Task description ->
Write out the whole listing exactly.

Task data ->
/-- `ψ` at the units vertex reads `(G_k ↷ 𝒪^×_k̄)` off the decoration. [cite: MochizukiAbsTopIII2015, Prop 5.8 (vii) p.141] -/
theorem ψMono_units_obj (X : AnMono) :
    (ψMono false NonarchVertex.units).obj X = (X.1, unitsObj X.1) ∧ X.2.1.1 = unitsObj X.1 :=
  ⟨rfl, by rw [X.2.2]; rfl⟩

/-- **`ψ` on a morphism of `Th⊢[Z]`** — an ARBITRARY isomorphism `α` of topological Galois groups —: the `𝒞_TS`-component is
`(α, β_α)` with `β_α` the canonical local-class-field-theory transport. [cite: MochizukiAbsTopIII2015, Prop 5.8 (vii) p.141] -/
theorem ψMono_mult_map_homM {X Y : AnMono} (f : X ⟶ Y) (x : ↥(X.1.K)⁰) :
    ((ψMono false NonarchVertex.mult).map f).2.homM x = transport (homIso f.hom) x := rfl

/-- **`ι^{An⊢⊞}_{w,ε}` along the edge `𝒪^× ↪ k̄^×`**: a natural transformation `ψ_{𝒪^×} ⟶ ψ_{k̄^×}` (identity on the base,
the natural inclusion `kbarUnitsToTimes` on the containers). [cite: MochizukiAbsTopIII2015, Prop 5.8 (vii) p.142] -/
def ιMonoUnitsToMult : ψMono false NonarchVertex.units ⟶ ψMono false NonarchVertex.mult :=
  Functor.whiskerLeft (inducedFunctor _) (NatTrans.prod' (𝟙 (𝟭 MonoBase)) kbarUnitsToTimes)

end MLFClosure

/-! ## Part 4. The §5 setting with GENUINE Prop 5.8 (vii) rows -/

namespace LogFrobeniusSetting

variable (p : ℕ) [Fact p.Prime]

/-- The mono-analyticization `𝒩_v → 𝒩⊢_v` at the model: the base by `toMonoBase`, the local `TS`-pair by abc-iut-w4-d095's
`TSObj.monoAn` `(Π ↷ M) ↦ (G ↷ M)`. [cite: MochizukiAbsTopIII2015, Definition 5.6 (iii) p.136] -/
def nonarchMonoNAn : Up (TFModel p × TSObj) ⥤ Up (MLFClosure.MonoBase × TSObj) :=
  Up.liftF ((TFModel.toMonoBase p).prod TSObj.monoAn)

Your response ->
/-- `ψ` at the units vertex reads `(G_k ↷ 𝒪^×_k̄)` off the decoration. [cite: MochizukiAbsTopIII2015, Prop 5.8 (vii) p.141] -/
theorem ψMono_units_obj (X : AnMono) :
    (ψMono false NonarchVertex.units).obj X = (X.1, unitsObj X.1) ∧ X.2.1.1 = unitsObj X.1 :=
  ⟨rfl, by rw [X.2.2]; rfl⟩

/-- **`ψ` on a morphism of `Th⊢[Z]`** — an ARBITRARY isomorphism `α` of topological Galois groups —: the `𝒞_TS`-component is
`(α, β_α)` with `β_α` the canonical local-class-field-theory transport. [cite: MochizukiAbsTopIII2015, Prop 5.8 (vii) p.141] -/
theorem ψMono_mult_map_homM {X Y : AnMono} (f : X ⟶ Y) (x : ↥(X.1.K)⁰) :
    ((ψMono false NonarchVertex.mult).map f).2.homM x = transport (homIso f.hom) x := rfl

/-- **`ι^{An⊢⊞}_{w,ε}` along the edge `𝒪^× ↪ k̄^×`**: a natural transformation `ψ_{𝒪^×} ⟶ ψ_{k̄^×}` (identity on the base,
the natural inclusion `kbarUnitsToTimes` on the containers). [cite: MochizukiAbsTopIII2015, Prop 5.8 (vii) p.142] -/
def ιMonoUnitsToMult : ψMono false NonarchVertex.units ⟶ ψMono false NonarchVertex.mult :=
  Functor.whiskerLeft (inducedFunctor _) (NatTrans.prod' (𝟙 (𝟭 MonoBase)) kbarUnitsToTimes)

end MLFClosure

/-! ## Part 4. The §5 setting with GENUINE Prop 5.8 (vii) rows -/

namespace LogFrobeniusSetting

variable (p : ℕ) [Fact p.Prime]

/-- The mono-analyticization `𝒩_v → 𝒩⊢_v` at the model: the base by `toMonoBase`, the local `TS`-pair by abc-iut-w4-d095's
`TSObj.monoAn` `(Π ↷ M) ↦ (G ↷ M)`. [cite: MochizukiAbsTopIII2015, Definition 5.6 (iii) p.136] -/
def nonarchMonoNAn : Up (TFModel p × TSObj) ⥤ Up (MLFClosure.MonoBase × TSObj) :=
  Up.liftF ((TFModel.toMonoBase p).prod TSObj.monoAn)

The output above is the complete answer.